Start of Block
/-- **The Λ^det CHOICE of the Γ-IRRELEVANT case (C59L16–L25; p.132; displays C59L29–L31 = PDF eq. (7.7), C59L45–L47 =
(7.8), C59L56–L59 = (7.9); lit/PARTITION-HU.md §6 (d), G-H9) — requirements record.** «We can let Λ^det_{F_k,Γ} be the subset of Λ_{F_k} such that the minor corresponding to variables
{x_{𝔙,(u,v)} ∣ (u,v) ∈ Λ^det_{F_k,Γ}} achieves the maximal rank of the linear system {L_{F_k}, ℬ^frb_{[k]}}, regarded as
relations in ϱ-variables of F_k, at any point of some fixed Zariski open subset Z†°_{𝔉[k−1],Γ} of Z†_{𝔉[k−1],Γ}.» Then
(C59L43–L53): «Λ^{=0}_{F_k,Γ} ⊂ Λ_{F_k} … the subset consisting of (u,v) ∉ Λ^det_{F_k,Γ} and (u,v) ∈ Λ^det_{F_k,Γ} such
that x_{(u,v)} ≡ 0 over Z†°_{𝔉[k−1],Γ}». Typed as DATA (`det`, `zero` ⊂ the terms of `F_k`) with the two printed
requirements as Prop-valued fields over explicit predicates `AchievesMaxRank` (the minor condition on the open `Z†°`)
and `VanishesOnDaggerOpen` («x_{(u,v)} ≡ 0 over Z†°») supplied by the instantiation — a CHOICE: neither uniqueness nor
independence of the choice is stated in print.
[claim: Hu2025, status: under-review]
STATUS: candidate statement under adjudication (D-0012/D-0089); not asserted. -/
structure LambdaDetChoice (rel : T → 𝔗) (F : 𝔗) (AchievesMaxRank : Finset T → Prop)
    (VanishesOnDaggerOpen : T → Prop) where
  /-- `Λ^det_{F_k,Γ} ⊂ Λ_{F_k}` (C59L17) -/
  det : Finset T
  /-- `Λ^{=0}_{F_k,Γ} ⊂ Λ_{F_k}` of the irrelevant case (C59L45–L53) -/
  zero : Finset T
  /-- both are sets of terms of `F_k` -/
  det_rel : ∀ t ∈ det, rel t = F
  /-- «the minor corresponding to variables {x_{𝔙,(u,v)} ∣ (u,v) ∈ Λ^det} achieves the maximal rank … at any point of
  … Z†°» (C59L18–L25) -/
  det_maxRank : AchievesMaxRank det
  /-- «Λ^{=0} … consisting of (u,v) ∉ Λ^det and (u,v) ∈ Λ^det such that x_{(u,v)} ≡ 0 over Z†°» (C59L50–L53) -/
  zero_spec : ∀ t, t ∈ zero ↔ rel t = F ∧ (t ∉ det ∨ (t ∈ det ∧ VanishesOnDaggerOpen t))

/-- PARTITION-HU row 109 expected name `LambdaDet`: the chosen set `Λ^det_{F_k,Γ}` of a `LambdaDetChoice`.
[claim: Hu2025, status: under-review]
STATUS: candidate statement under adjudication (D-0012/D-0089); not asserted. -/
abbrev LambdaDet {rel : T → 𝔗} {F : 𝔗} {P : Finset T → Prop} {Q : T → Prop} (c : LambdaDetChoice rel F P Q) :
    Finset T := c.det

variable {A A' : Type*} [CommRing A] [CommRing A']

/-- **Construction of the 𝔉-transform, eq. (construction-ZkGa) (C58L8–L14 relevant case = PDF eq. (7.3) p.130; C59L61–L65
irrelevant case = PDF eq. (7.10) p.133):** «Z_{𝔉[k],Γ} = ρ_{[k]}^{-1}(Z_{𝔉[k−1],Γ}) ∩ (x_{(u,v)} = 0 ∣ (u,v) ∈ Λ^{=0}_{F_k,Γ})» (scheme-theoretic
pre-image and intersection). On a chart `𝔙` of `ℛ_[k]` over `𝔙'` of `ℛ_{𝔉[k−1]}` (ring map `ρ : A' → A`, row 103/104
charts; C58L74–L77 «ρ^{-1}(Z) ∩ 𝔙 = π^{-1}(Z) ∩ 𝒱_[k] ∩ 𝔙»): the new chart ideal is the extension of the old one plus
the ideal of `𝒱_[k] ∩ 𝔙` plus the de-homogenised ϱ-variables `xRho t`, `t ∈ Λ^{=0}`.
[claim: Hu2025, status: under-review]
STATUS: candidate statement under adjudication (D-0012/D-0089); not asserted. -/
def C58L13 (ρ : A' →+* A) (vIdeal : Ideal A) (xRho : T → A) (lambdaZero : Set T) (zIdeal' : Ideal A')
    (zIdeal : Ideal A) : Prop :=
  zIdeal = zIdeal'.map ρ ⊔ vIdeal ⊔ Ideal.span (xRho '' lambdaZero)

/-- **Γ̃⁰ update along an 𝔉-step (C58L63–L66 relevant case = PDF eq. (7.6) p.131 «Γ̃⁰_𝔙 = Γ̃⁰_{𝔙'} ⊔ {x_{(u,v)} ∈ Λ_{F_k} ∣ x_u or x_v ∈ Γ}»;
C59L72–L75 irrelevant case = PDF eq. (7.11) p.133 «Γ̃⁰_𝔙 = Γ̃⁰_{𝔙'} ⊔ {x_{𝔙,(u,v)} ∣ (u,v) ∈ Λ^{=0}_{F_k,Γ}}»).** Typed on indices:
with `Var_𝔙 ⊇ Var_{𝔙'}` along the inclusion `ι : V' ↪ V` of index types (the chart of `ℛ_[k]` adds the ϱ-variables of
`F_k`, row 103 `Prop4_54`) and `idxRho : T → V` the index of `x_{𝔙,(u,v)}`: `Γ̃⁰_𝔙 = ι(Γ̃⁰_{𝔙'}) ∪ idxRho(Λ^{=0})`.
[claim: Hu2025, status: under-review]
STATUS: candidate statement under adjudication (D-0012/D-0089); not asserted. -/
def C58L64 {V V' : Type*} [DecidableEq V] (ι : V' → V) (idxRho : T → V) (lambdaZero : Finset T)
    (gamma0' : Finset V') (gamma0 : Finset V) : Prop :=
  gamma0 = gamma0'.image ι ∪ lambdaZero.image idxRho

/-- **Lemma 7.3, the three bullets (C57L79–L100; p.129).** «Fix any subset Γ of 𝐔 [sic: of Var_𝐔, cf. Def. 7.1 C57L10]. Assume that Z_Γ is integral. Fix and
consider any k ∈ [Υ]. Then, we have the following: • there exists a closed subscheme Z_{𝔉[k],Γ} of 𝒱_[k] with an
induced morphism Z_{𝔉[k],Γ} → Z_Γ; • Z_{𝔉[k],Γ} comes equipped with an irreducible component Z†_{𝔉[k],Γ} with the induced
morphism Z†_{𝔉[k],Γ} → Z_Γ; • for any standard chart 𝔙 of ℛ_[k] such that Z_{[k],Γ} ∩ 𝔙 ≠ ∅, there exists a subset,
possibly empty, Γ̃⁰_𝔙 ⊂ Var_𝔙.» Typed per chart over the record `D` (with `Γ̃¹_𝔙 = ∅`, C60L40): the hypothesis
«Z_Γ is integral» is `hInt` (I-GA: `I_{℘,Γ}` prime), the chart meets `Z_{[k],Γ}` (`zIdeal ≠ ⊤`), and the existence
content = `LiesOverGamma` ∧ `IsComponent` ∧ `gamma1 = ∅`.
[claim: Hu2025, status: under-review]
STATUS: candidate statement under adjudication (D-0012/D-0089); not asserted. -/
def Lem7_3_bullets {V : Type*} {R₀ : Type*} [CommRing R₀] (hInt : Prop) (base : R₀ →+* A) (gammaWp : Ideal R₀)
    (vIdeal : Ideal A) (D : GammaTransformChart V A) : Prop :=
  hInt → D.zIdeal ≠ ⊤ → D.LiesOverGamma base gammaWp vIdeal ∧ D.IsComponent ∧ D.gamma1 = ∅

/-- **Lemma 7.3 (1) (C57L107–L125 = PDF item (1), display eq. (7.1); p.129–130).** «The scheme Z_{[k],Γ} ∩ 𝔙, as a closed subscheme of the chart 𝔙, is
defined by the following relations: y, y ∈ Γ̃⁰_𝔙; ℬ^frb_{𝔙,[k]}; B_{𝔙,(s,t)}: x_{𝔙,(u_s,v_s)} x_{𝔙,u_t} x_{𝔙,v_t} −
x_{𝔙,(u_t,v_t)} x_{𝔙,u_s} x_{𝔙,v_s}, s, t ∈ S_{F_i}, i ∈ [k]; L_{𝔙,F_i}: Σ_{s ∈ S_{F_i}} sgn(s) x_{𝔙,(u_s,v_s)}, i ∈ [k];
F̄_{𝔙,j}: Σ_{s ∈ S_{F_j}} sgn(s) x_{𝔙,u_s} x_{𝔙,v_s}, k < j ≤ Υ.» Typed with the four families flattened into `rels`
(DATA on the chart = row 103/104's `Prop4_56` relations; conventions `x_{(u_{s_{F_i,o}}, v_{s_{F_i,o}})} ≡ 1`, `x_m = 1`)
and `Γ̃¹ = ∅`; `var : V → A` = the chart variables (`X`).
[claim: Hu2025, status: under-review]
STATUS: candidate statement under adjudication (D-0012/D-0089); not asserted. -/
def Lem7_3_1 {V : Type*} {ι : Type*} (hInt : Prop) (var : V → A) (rels : ι → A) (D : GammaTransformChart V A) : Prop :=
  hInt → D.zIdeal ≠ ⊤ → D.DefinedBy var var rels

/-- **Lemma 7.3 (1), maximality clause (C57L127–L129; p.130).** «Further, we take Γ̃⁰_𝔙 ⊂ Var_𝔙 to be the maximal subset
(under inclusion) among all those subsets that satisfy the above.» (`Gamma0Maximal`; greatest-element sibling
available as `GammaTransformChart.Gamma0Greatest`.)
[claim: Hu2025, status: under-review]
STATUS: candidate statement under adjudication (D-0012/D-0089); not asserted. -/
def Lem7_3_1max {V : Type*} {ι : Type*} (hInt : Prop) (var : V → A) (rels : ι → A) (D : GammaTransformChart V A) : Prop :=
  hInt → D.zIdeal ≠ ⊤ → D.Gamma0Maximal var var rels

/-- **Lemma 7.3 (2) (C57L131–L133; p.130).** «The induced morphism Z†_{𝔉[k],Γ} → Z_Γ is birational.»
[claim: Hu2025, status: under-review]
STATUS: candidate statement under adjudication (D-0012/D-0089); not asserted. -/
def Lem7_3_2 {V : Type*} {RΓ : Type*} [CommRing RΓ] (hInt : Prop) (D : GammaTransformChart V A)
    (φ : RΓ →+* A ⧸ D.zDagger) : Prop :=
  hInt → D.Birational φ

/-- **Lemma 7.3 (3) (C57L135–L139; p.130).** «For any variable y = x_{𝔙,u} or y = x_{𝔙,(u,v)} ∈ Var_𝔙,
Z†_{[k],Γ} ∩ 𝔙 ⊂ (y = 0) if and only if Z_{[k],Γ} ∩ 𝔙 ⊂ (y = 0). (We remark here that this property is not used within
this lemma, but will be used as the initial case of Lemma 7.4.)» SET-theoretic reading (`ContainedInIff`;
scheme-theoretic sibling `GammaTransformChart.ContainedInIff_sch`).
[claim: Hu2025, status: under-review]
STATUS: candidate statement under adjudication (D-0012/D-0089); not asserted. -/
def Lem7_3_3 {V : Type*} (hInt : Prop) (var : V → A) (D : GammaTransformChart V A) : Prop :=
  hInt → D.ContainedInIff var

/-- **Lemma 7.3 (C57L79–L139; p.129–130)** = bullets ∧ (1) with maximality ∧ (2) ∧ (3) on the chart.
[claim: Hu2025, status: under-review]
STATUS: candidate statement under adjudication (D-0012/D-0089); not asserted. -/
def Lem7_3 {V : Type*} {ι : Type*} {R₀ RΓ : Type*} [CommRing R₀] [CommRing RΓ] (hInt : Prop) (base : R₀ →+* A)
    (gammaWp : Ideal R₀) (vIdeal : Ideal A) (var : V → A) (rels : ι → A) (D : GammaTransformChart V A)
    (φ : RΓ →+* A ⧸ D.zDagger) : Prop :=
  Lem7_3_bullets hInt base gammaWp vIdeal D ∧ Lem7_3_1 hInt var rels D ∧ Lem7_3_1max hInt var rels D ∧
    Lem7_3_2 hInt D φ ∧ Lem7_3_3 hInt var D

end Lem73

end Literature.AlgebraicGeometry.Hu2025.Statements.S07GammaSchemes

end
End of Block
GOAL OF THE EXERCISE
All that is wanted is a faithful reproduction of the line above with "PARTITION-HU row 109", the line with "(zIdeal : Ideal", and every line in between.

RESULT OF THE TASK
/-- PARTITION-HU row 109 expected name `LambdaDet`: the chosen set `Λ^det_{F_k,Γ}` of a `LambdaDetChoice`.
[claim: Hu2025, status: under-review]
STATUS: candidate statement under adjudication (D-0012/D-0089); not asserted. -/
abbrev LambdaDet {rel : T → 𝔗} {F : 𝔗} {P : Finset T → Prop} {Q : T → Prop} (c : LambdaDetChoice rel F P Q) :
    Finset T := c.det

variable {A A' : Type*} [CommRing A] [CommRing A']

/-- **Construction of the 𝔉-transform, eq. (construction-ZkGa) (C58L8–L14 relevant case = PDF eq. (7.3) p.130; C59L61–L65
irrelevant case = PDF eq. (7.10) p.133):** «Z_{𝔉[k],Γ} = ρ_{[k]}^{-1}(Z_{𝔉[k−1],Γ}) ∩ (x_{(u,v)} = 0 ∣ (u,v) ∈ Λ^{=0}_{F_k,Γ})» (scheme-theoretic
pre-image and intersection). On a chart `𝔙` of `ℛ_[k]` over `𝔙'` of `ℛ_{𝔉[k−1]}` (ring map `ρ : A' → A`, row 103/104
charts; C58L74–L77 «ρ^{-1}(Z) ∩ 𝔙 = π^{-1}(Z) ∩ 𝒱_[k] ∩ 𝔙»): the new chart ideal is the extension of the old one plus
the ideal of `𝒱_[k] ∩ 𝔙` plus the de-homogenised ϱ-variables `xRho t`, `t ∈ Λ^{=0}`.
[claim: Hu2025, status: under-review]
STATUS: candidate statement under adjudication (D-0012/D-0089); not asserted. -/
def C58L13 (ρ : A' →+* A) (vIdeal : Ideal A) (xRho : T → A) (lambdaZero : Set T) (zIdeal' : Ideal A')
    (zIdeal : Ideal A) : Prop :=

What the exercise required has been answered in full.